## LISTED RECORDS:
____

import Summits.QuantumFields.BalabanUV.Beta.D1BFx.CoframeWordShapes

/-!
# `BalabanUV.Beta.D1BFx.CoframeWordPieces` — road «BF-x» for binder row D1, slot (K), (II)-row (C2) «TB4-W CO-FRAME TABLE, m-UNIFORM MASS», FILE δ1b
# «COFRAME PIECES»: **EVERY PIECE OF A P4b WORD IS A VERTEX SANDWICH** — a localised vertex seen through a leg on its far side stays localised
# (`cols_comp_left`), two touching vertices (`totMass_touch`), and the four piece shapes «opposite sides» ∕ «same side» ∕ «two weights around a leg» ∕
# «one summable weight on a leg», each with ONE `Zl 4 (κ−θ)` and the separation factor `e^{−θ|c−c′|₁}` (count half of (C2), ρ-g19-1 AMENDED l.43347)

HONEST DEPENDENCY (cell records, verbatim): «continuum YM on T⁴ ⇐ BetaPertH ∧ nine spine estimates (0/9 proved); BetaPertH ⇐ (D1) ∧ (D4) ∧
CAP+tail; G-an2-4 gates asym, D1 and NE2/3/4.»  HONEST FRAMING (cell contract, verbatim): «discharging `BetaPertH` makes Bałaban's UV stability
UNCONDITIONAL — a real constructive-QFT result; it is NOT the continuum limit and NOT the Clay problem.»  THIS MODULE DISCHARGES NOTHING of the
wall: [folklore] `ℓ¹` bookkeeping (one column of a kernel as a graph-supported kernel, α2's `totMass_comp_left ∕ totMass_sandwich`, the identity kernel
`HessKerSchurResolvent.idK`) over α1∕α2's predicates `RowMass ∕ ColMass ∕ TotMass`, on `Site 4 = ℤ⁴` with `Unit` fibre.  No definition,
no `def … : Prop`, nothing cited, 0 sorry.  0 root-level binders of row D1 discharged (hW ∕ hR-sockets ∕ hSX-socket ∕ D1Tel ∕ D1Rep = 0); (K) NOT closed;
(C1)(C2) NOT closed here; NOT D1, NOT `BetaPertH`, NOT continuum, NOT Clay.

ABSOLUTE RULE (cell charter, verbatim): «No internally-minted statement may enter as a cited fact. Every hypothesis is either kernel-proved in
this package or a verbatim quotation of a PUBLISHED theorem with page reference. The manuscript(s) under audit are NOT citable for their own
disputed steps — they are the thing under adjudication; programme-internal (2001/route/tribunal) claims are never citable.»

WHY.  With δ1's reduction of `dSw ∕ jetCw ∕ jetRw ∕ jetRCw` to pieces, the (C2) count of a word is: (outer legs, `totMass_comp_left∕right`) ∘ (a piece).
A piece `x z ↦ ω z·(V∘B)(x+s, z+t)` IS the composition `V_s ∘ B_t ∘ diag ω` (δ1 `mul_diag_right`), i.e. α2's sandwich with the diagonal kernel of the
weight as the second vertex; the weight next to its own vertex is the sandwich with the identity leg.  The vertex of a word may carry an outer leg on its
far side (`lapU∘Cgh ∘ gW w`): `cols_comp_left` shows its columns stay localised with amplitude `× c_A` (one column at a time through `totMass_comp_left`).

CONTENT (all [folklore]; `D = 4`, `Unit` fibre; `0 ≤ θ < κ`; «columns of `V` localised at `c`» = `∀ y, Summable ∧ Σ'_u rowFn V 0 u y ≤ ω_V·e^{−κ|y−c|₁}`).
* §1 `totMass_colSel`, `comp_colSel`, **`cols_comp_left`** (`ColMass A 0 c_A` ⟹ columns of `A∘V` localised with `c_A·Φ`).
* §2 `rowMass_idK`, **`totMass_touch`** (`TotMass (V∘V′) (ω_V·ω_{V′}·Zl 4 (κ−θ)·e^{−θ|c−c′|₁})`), **`totMass_piece_opp`**
  (`TotMass (x z ↦ ω z·(V∘B)(x+s,z+t)) (ω_V·Ω·(e^{θ|t|₁}·M_B)·Zl 4 (κ−θ)·e^{−θ|c−c′|₁})`), **`totMass_piece_same`**
  (`TotMass (x z ↦ ω z·V (x+s) (z+t)) (ω_V·e^{κ|t|₁}·Ω·Zl 4 (κ−θ)·e^{−θ|c−c′|₁})`), **`totMass_piece_rc`**
  (`TotMass (x z ↦ ω x·ω′ z·B (x+s) (z+t)) (Ω·Ω′·(e^{θ|t|₁}·(e^{θ|s|₁}·M_B))·Zl 4 (κ−θ)·e^{−θ|c−c′|₁})`), **`totMass_piece_summable`**
  (`ColMass B 0 c_B`, `Σ'|ϖ| < ∞` ⟹ `TotMass (x z ↦ ϖ z·B (x+s) (z+t)) (c_B·Σ'|ϖ|)`).
NOT HERE: the vertices `gW ∕ d2W` (δ2 `CoframeVertices`), the sixteen words and `cofPairInf` (δ3).
Unit `b2b-balaban-gan24-formalise-leaf-05` (gen 54), G-an2-4 swarm leaf prover 05, road «BF-x» (C1)(C2) count owner; INTENT «COFRAME SHAPES» (journal).
-/


noncomputable section

namespace Summit.QuantumFields.BalabanUV.Beta.D1BFx.CoframeWordPieces

open scoped BigOperators
open Finset
open Literature.MathematicalPhysics.QuantumFieldTheory.Balaban1983to89
open Literature.MathematicalPhysics.QuantumFieldTheory.Balaban1983to89.Beta
open B12Sec2to5 (l1 l1_nonneg)
open ExpKernelCalculus (Site MKer comp Zl Zl_pos l1_sub_triangle l1_sub_symm summable_exp_shift' tsum_exp_shift')
open AffineAveraging (unitVec)
open OneStepResolventKernel (wsum)
open Summit.QuantumFields.BalabanUV.Beta.TameKernelCalculus (trK trK_trK)
open Summit.QuantumFields.BalabanUV.Beta.D1BFx.RJetAssembly (dSw)
open Summit.QuantumFields.BalabanUV.Beta.D1BFx.PackedPinnedLetters (jetRw jetCw jetRCw)
open Summit.QuantumFields.BalabanUV.Beta.D1BFx.GhostStencil (ghCur ghCur_apply l1_unitVec l1_zero)
open Summit.QuantumFields.BalabanUV.Beta.D1BFx.PackedCoframeSiteWords (gW)
open Summit.QuantumFields.BalabanUV.Beta.D1BFx.KernelMassCalculus
open Summit.QuantumFields.BalabanUV.Beta.D1BFx.KernelMassTotal
open Summit.QuantumFields.BalabanUV.Beta.D1BFx.CoframeWordShapes

/-! ## §1 A localised vertex through a leg on its far side -/

section Through

variable {A V : MKer 4 Unit} {cA rA ρ : ℝ} {Φ : Site 4 → ℝ}

/-- [folklore] One column of a kernel as a kernel: its total mass is that column's sum. -/
theorem totMass_colSel (y₀ : Site 4) {S : ℝ} (h : (Summable fun x => rowFn V 0 x y₀) ∧ ∑' x, rowFn V 0 x y₀ ≤ S) :
    TotMass (fun x y (a b : Unit) => if y = y₀ then V x y a b else 0) S := by
  set f : Site 4 × Site 4 → ℝ := fun p => ∑ a : Unit, ∑ b : Unit,
    |(fun x y (a b : Unit) => if y = y₀ then V x y a b else (0 : ℝ)) p.1 p.2 a b| with hf
  have hg : Function.Injective fun x : Site 4 => (x, y₀) := fun x y h => (Prod.mk.inj h).1
  have hfg : f ∘ (fun x : Site 4 => (x, y₀)) = fun x => rowFn V 0 x y₀ := by
    funext x; simp [hf, rowFn_zero]
  have hzero : ∀ p, p ∉ Set.range (fun x : Site 4 => (x, y₀)) → f p = 0 := by
    rintro ⟨x, y⟩ hp
    have hy : y ≠ y₀ := fun h' => hp ⟨x, by rw [h']⟩
    simp [hf, hy]
  have hsum : HasSum f (∑' x, rowFn V 0 x y₀) := by
    have h1 : HasSum (f ∘ fun x : Site 4 => (x, y₀)) (∑' x, rowFn V 0 x y₀) := by rw [hfg]; exact h.1.hasSum
    exact (hg.hasSum_iff hzero).1 h1
  exact ⟨hsum.summable, hsum.tsum_eq.le.trans h.2⟩

/-- [folklore] Selecting a column commutes with composition on the left. -/
theorem comp_colSel (y₀ : Site 4) :
    comp A (fun x y (a b : Unit) => if y = y₀ then V x y a b else 0) = fun x y (a b : Unit) => if y = y₀ then comp A V x y a b else 0 := by
  funext x y a b
  unfold ExpKernelCalculus.comp
  by_cases h : y = y₀
  · simp only [h, if_true]
  · simp [h]

/-- [folklore] **A LEG ON THE FAR SIDE KEEPS THE COLUMNS LOCALISED**: `ColMass A 0 c_A` and columns of `V` with sums `≤ Φ y` ⟹ the columns of
`A ∘ V` have sums `≤ c_A·Φ y` (one column at a time: the selected column is a kernel of total mass `Φ y`, and `totMass_comp_left`). -/
theorem cols_comp_left (hA : ColMass A 0 cA) (hV : ∀ y, (Summable fun x => rowFn V 0 x y) ∧ ∑' x, rowFn V 0 x y ≤ Φ y) (y : Site 4) :
    (Summable fun x => rowFn (comp A V) 0 x y) ∧ ∑' x, rowFn (comp A V) 0 x y ≤ cA * Φ y := by
  have h1 := totMass_comp_left hA (totMass_colSel y (hV y))
  rw [comp_colSel] at h1
  obtain ⟨hs, hle⟩ := totMass_colMass h1 y
  have e : (fun x => rowFn (fun x y' (a b : Unit) => if y' = y then comp A V x y' a b else 0) 0 x y) = fun x => rowFn (comp A V) 0 x y := by
    funext x; simp [rowFn]
  rw [e] at hs hle
  exact ⟨hs, hle⟩

end Through

/-! ## §2 Two vertices: touching, or around a leg — the pieces of the jet words -/

section Pieces

open HessKerSchurResolvent (idK idK_apply comp_idK_right)

variable {V V' B : MKer 4 Unit} {ωV ωV' κ θ ρ γ MB : ℝ} {c c' : Site 4}

/-- [folklore] The identity kernel has θ-row mass `1` (`Unit` fibre). -/
theorem rowMass_idK (θ : ℝ) : RowMass (idK : MKer 4 Unit) θ 1 := by
  intro x
  have e : rowFn (idK : MKer 4 Unit) θ x = fun y => if x = y then (1 : ℝ) else 0 := by
    funext y
    rw [rowFn, fib_unit, idK_apply]
    by_cases h : x = y
    · subst h; simp [l1_zero]
    · rw [if_neg (fun h' => h h'.1), if_neg h, abs_zero, zero_mul]
  rw [e]
  exact ⟨(hasSum_ite_eq' x (1 : ℝ)).summable, ((hasSum_ite_eq' x (1 : ℝ)).tsum_eq).le⟩

/-- [folklore] **TWO TOUCHING VERTICES**: `V` with columns localised at `c` (`Σ'_u rowFn V 0 u y ≤ ω·e^{−κ|y−c|₁}`) composed with `V′` with rows
localised at `c′`, `0 ≤ θ < κ`: `TotMass (V ∘ V′) (ω·ω′·Zl 4 (κ−θ)·e^{−θ|c−c′|₁})` (the sandwich with the identity leg). -/
theorem totMass_touch (hVrow : RowMass V 0 ρ) (hVcol : ∀ y, (Summable fun u => rowFn V 0 u y) ∧ ∑' u, rowFn V 0 u y ≤ ωV * Real.exp (-κ * l1 (y - c)))
    (hθ : 0 ≤ θ) (hθκ : θ < κ)
    (hV'col : ColMass V' 0 γ) (hV'row : ∀ v, Summable (rowFn V' 0 v) ∧ ∑' v', rowFn V' 0 v v' ≤ ωV' * Real.exp (-κ * l1 (v - c'))) :
    TotMass (comp V V') (ωV * ωV' * Zl 4 (κ - θ) * Real.exp (-θ * l1 (c - c'))) := by
  have h := totMass_sandwich hVrow hVcol (rowMass_idK θ) hθ hθκ hV'col hV'row
  rw [comp_idK_right, mul_one] at h
  exact h

variable {ω : Site 4 → ℝ} {Ω : ℝ}

/-- [folklore] **PIECE «OPPOSITE SIDES»** (the pieces of `jetCw ω (Ṽ ∘ B)`): a vertex `V` (columns localised at `c`), a leg `B` (`RowMass B θ M_B`), and a
column weight `ω` localised at `c′` on the far side: `TotMass (x z ↦ ω z·(V ∘ B)(x+s, z+t)) (ω_V·Ω·(e^{θ|t|₁}·M_B)·Zl 4 (κ−θ)·e^{−θ|c−c′|₁})`. -/
theorem totMass_piece_opp (hVrow : RowMass V 0 ρ)
    (hVcol : ∀ y, (Summable fun u => rowFn V 0 u y) ∧ ∑' u, rowFn V 0 u y ≤ ωV * Real.exp (-κ * l1 (y - c)))
    (hB : RowMass B θ MB) (hθ : 0 ≤ θ) (hθκ : θ < κ)
    (hω : ∀ z, |ω z| ≤ Ω * Real.exp (-κ * l1 (z - c'))) (s t : Site 4) :
    TotMass (fun x z (_ _ : Unit) => ω z * comp V B (x + s) (z + t) () ())
      (ωV * Ω * (Real.exp (θ * l1 t) * MB) * Zl 4 (κ - θ) * Real.exp (-θ * l1 (c - c'))) := by
  have hκ : 0 ≤ κ := hθ.trans hθκ.le
  -- the piece as a composition `V_s ∘ B_t ∘ diag ω`
  have e : (fun x z (_ _ : Unit) => ω z * comp V B (x + s) (z + t) () ())
      = comp (comp (fun x y (a b : Unit) => V (x + s) y a b) (fun y z (a b : Unit) => B y (z + t) a b))
          (fun x z (_ _ : Unit) => if x = z then ω x else 0) := by
    rw [← mul_diag_right]
    funext x z a b
    rw [mul_comm]
    rfl
  rw [e]
  have hVs_row : RowMass (fun x y (a b : Unit) => V (x + s) y a b) 0 ρ := rowMass_rowShift_zero hVrow s
  have hVs_col : ∀ y, (Summable fun u => rowFn (fun x y (a b : Unit) => V (x + s) y a b) 0 u y) ∧
      ∑' u, rowFn (fun x y (a b : Unit) => V (x + s) y a b) 0 u y ≤ ωV * Real.exp (-κ * l1 (y - c)) := by
    intro y
    obtain ⟨hs, hle⟩ := hVcol y
    have e' : (fun u => rowFn (fun x y (a b : Unit) => V (x + s) y a b) 0 u y) = (fun u => rowFn V 0 u y) ∘ (Equiv.addRight s) := by
      funext u; simp [rowFn]
    rw [e']
    exact ⟨(Equiv.summable_iff _).2 hs, (Equiv.tsum_eq (Equiv.addRight s) (fun u => rowFn V 0 u y)).trans_le hle⟩
  exact totMass_sandwich hVs_row hVs_col (rowMass_colShift hB hθ t) hθ hθκ (colMass_diag (weight_le hω hκ)) (rows_diag hω)

/-- [folklore] **PIECE «SAME SIDE»** (the pieces of `jetCw ω Ṽ` with the weight next to the vertex): `V` with columns localised at `c`, a column weight
`ω` localised at `c′`, `0 ≤ θ < κ`: `TotMass (x z ↦ ω z·V (x+s) (z+t)) (ω_V·e^{κ|t|₁}·Ω·Zl 4 (κ−θ)·e^{−θ|c−c′|₁})`. -/
theorem totMass_piece_same (hVrow : RowMass V 0 ρ)
    (hVcol : ∀ y, (Summable fun u => rowFn V 0 u y) ∧ ∑' u, rowFn V 0 u y ≤ ωV * Real.exp (-κ * l1 (y - c)))
    (hθ : 0 ≤ θ) (hθκ : θ < κ) (hω : ∀ z, |ω z| ≤ Ω * Real.exp (-κ * l1 (z - c'))) (s t : Site 4) :
    TotMass (fun x z (_ _ : Unit) => ω z * V (x + s) (z + t) () ())
      (ωV * Real.exp (κ * l1 t) * Ω * Zl 4 (κ - θ) * Real.exp (-θ * l1 (c - c'))) := by
  have hκ : 0 ≤ κ := hθ.trans hθκ.le
  have hωV : 0 ≤ ωV := by
    obtain ⟨_, hle⟩ := hVcol c
    rw [sub_self, l1_zero, mul_zero, Real.exp_zero, mul_one] at hle
    exact (tsum_nonneg fun u => rowFn_nonneg _ _ _ _).trans hle
  have e : (fun x z (_ _ : Unit) => ω z * V (x + s) (z + t) () ())
      = comp (fun x z (a b : Unit) => V (x + s) (z + t) a b) (fun x z (_ _ : Unit) => if x = z then ω x else 0) := by
    rw [← mul_diag_right]
    funext x z a b
    rw [mul_comm]
  rw [e]
  have hVs_row : RowMass (fun x z (a b : Unit) => V (x + s) (z + t) a b) 0 (Real.exp (0 * l1 t) * ρ) :=
    rowMass_colShift (rowMass_rowShift_zero hVrow s) le_rfl t
  exact totMass_touch hVs_row (cols_shift2 hVcol hκ hωV s t) hθ hθκ (colMass_diag (weight_le hω hκ)) (rows_diag hω)

variable {ω' : Site 4 → ℝ} {Ω' : ℝ}

/-- [folklore] **PIECE «TWO WEIGHTS AROUND A LEG»** (the pieces of `jetRCw ω ω′ B`): `|ω x| ≤ Ω·e^{−κ|x−c|₁}`, `|ω′ z| ≤ Ω′·e^{−κ|z−c′|₁}`,
`RowMass B θ M_B`, `0 ≤ θ < κ`: `TotMass (x z ↦ ω x·ω′ z·B (x+s) (z+t)) (Ω·Ω′·(e^{θ|t|₁}·(e^{θ|s|₁}·M_B))·Zl 4 (κ−θ)·e^{−θ|c−c′|₁})`. -/
theorem totMass_piece_rc (hω : ∀ x, |ω x| ≤ Ω * Real.exp (-κ * l1 (x - c))) (hω' : ∀ z, |ω' z| ≤ Ω' * Real.exp (-κ * l1 (z - c')))
    (hB : RowMass B θ MB) (hθ : 0 ≤ θ) (hθκ : θ < κ) (s t : Site 4) :
    TotMass (fun x z (_ _ : Unit) => ω x * ω' z * B (x + s) (z + t) () ())
      (Ω * Ω' * (Real.exp (θ * l1 t) * (Real.exp (θ * l1 s) * MB)) * Zl 4 (κ - θ) * Real.exp (-θ * l1 (c - c'))) := by
  have hκ : 0 ≤ κ := hθ.trans hθκ.le
  have e : (fun x z (_ _ : Unit) => ω x * ω' z * B (x + s) (z + t) () ())
      = comp (comp (fun x z (_ _ : Unit) => if x = z then ω x else 0) (fun x z (a b : Unit) => B (x + s) (z + t) a b))
          (fun x z (_ _ : Unit) => if x = z then ω' x else 0) := by
    rw [← mul_diag_left, ← mul_diag_right]
    funext x z a b
    ring
  rw [e]
  have hBst : RowMass (fun x z (a b : Unit) => B (x + s) (z + t) a b) θ (Real.exp (θ * l1 t) * (Real.exp (θ * l1 s) * MB)) :=
    rowMass_colShift (rowMass_rowShift hB hθ s) hθ t
  exact totMass_sandwich (rowMass_diag (weight_le hω hκ)) (cols_diag hω) hBst hθ hθκ (colMass_diag (weight_le hω' hκ)) (rows_diag hω')

/-- [folklore] **PIECE «ONE SUMMABLE WEIGHT ON A LEG»** (the pieces of `jetCw (w·w′) B`): `ColMass B 0 c_B`, `Σ'|ϖ| < ∞`:
`TotMass (x z ↦ ϖ z·B (x+s) (z+t)) (c_B·Σ'_z |ϖ z|)`. -/
theorem totMass_piece_summable {ϖ : Site 4 → ℝ} {cB : ℝ} (hB : ColMass B 0 cB) (hϖ : Summable fun z => |ϖ z|) (s t : Site 4) :
    TotMass (fun x z (_ _ : Unit) => ϖ z * B (x + s) (z + t) () ()) (cB * ∑' z, |ϖ z|) := by
  have e : (fun x z (_ _ : Unit) => ϖ z * B (x + s) (z + t) () ())
      = comp (fun x z (a b : Unit) => B (x + s) (z + t) a b) (fun x z (_ _ : Unit) => if x = z then ϖ x else 0) := by
    rw [← mul_diag_right]
    funext x z a b
    rw [mul_comm]
  rw [e]
  exact totMass_comp_left (colMass_shift2_zero hB s t) (totMass_diag hϖ)

end Pieces

end Summit.QuantumFields.BalabanUV.Beta.D1BFx.CoframeWordPieces

end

____

## YOUR INSTRUCTIONS:
Look above for the line with "TotMass (comp V" and the line with "exact ⟨(Equiv.summable_iff _).2", and reproduce exactly those two lines plus every line between, nothing more.

## YOUR RESPONSE:
    TotMass (comp V V') (ωV * ωV' * Zl 4 (κ - θ) * Real.exp (-θ * l1 (c - c'))) := by
  have h := totMass_sandwich hVrow hVcol (rowMass_idK θ) hθ hθκ hV'col hV'row
  rw [comp_idK_right, mul_one] at h
  exact h

variable {ω : Site 4 → ℝ} {Ω : ℝ}

/-- [folklore] **PIECE «OPPOSITE SIDES»** (the pieces of `jetCw ω (Ṽ ∘ B)`): a vertex `V` (columns localised at `c`), a leg `B` (`RowMass B θ M_B`), and a
column weight `ω` localised at `c′` on the far side: `TotMass (x z ↦ ω z·(V ∘ B)(x+s, z+t)) (ω_V·Ω·(e^{θ|t|₁}·M_B)·Zl 4 (κ−θ)·e^{−θ|c−c′|₁})`. -/
theorem totMass_piece_opp (hVrow : RowMass V 0 ρ)
    (hVcol : ∀ y, (Summable fun u => rowFn V 0 u y) ∧ ∑' u, rowFn V 0 u y ≤ ωV * Real.exp (-κ * l1 (y - c)))
    (hB : RowMass B θ MB) (hθ : 0 ≤ θ) (hθκ : θ < κ)
    (hω : ∀ z, |ω z| ≤ Ω * Real.exp (-κ * l1 (z - c'))) (s t : Site 4) :
    TotMass (fun x z (_ _ : Unit) => ω z * comp V B (x + s) (z + t) () ())
      (ωV * Ω * (Real.exp (θ * l1 t) * MB) * Zl 4 (κ - θ) * Real.exp (-θ * l1 (c - c'))) := by
  have hκ : 0 ≤ κ := hθ.trans hθκ.le
  -- the piece as a composition `V_s ∘ B_t ∘ diag ω`
  have e : (fun x z (_ _ : Unit) => ω z * comp V B (x + s) (z + t) () ())
      = comp (comp (fun x y (a b : Unit) => V (x + s) y a b) (fun y z (a b : Unit) => B y (z + t) a b))
          (fun x z (_ _ : Unit) => if x = z then ω x else 0) := by
    rw [← mul_diag_right]
    funext x z a b
    rw [mul_comm]
    rfl
  rw [e]
  have hVs_row : RowMass (fun x y (a b : Unit) => V (x + s) y a b) 0 ρ := rowMass_rowShift_zero hVrow s
  have hVs_col : ∀ y, (Summable fun u => rowFn (fun x y (a b : Unit) => V (x + s) y a b) 0 u y) ∧
      ∑' u, rowFn (fun x y (a b : Unit) => V (x + s) y a b) 0 u y ≤ ωV * Real.exp (-κ * l1 (y - c)) := by
    intro y
    obtain ⟨hs, hle⟩ := hVcol y
    have e' : (fun u => rowFn (fun x y (a b : Unit) => V (x + s) y a b) 0 u y) = (fun u => rowFn V 0 u y) ∘ (Equiv.addRight s) := by
      funext u; simp [rowFn]
    rw [e']
    exact ⟨(Equiv.summable_iff _).2 hs, (Equiv.tsum_eq (Equiv.addRight s) (fun u => rowFn V 0 u y)).trans_le hle⟩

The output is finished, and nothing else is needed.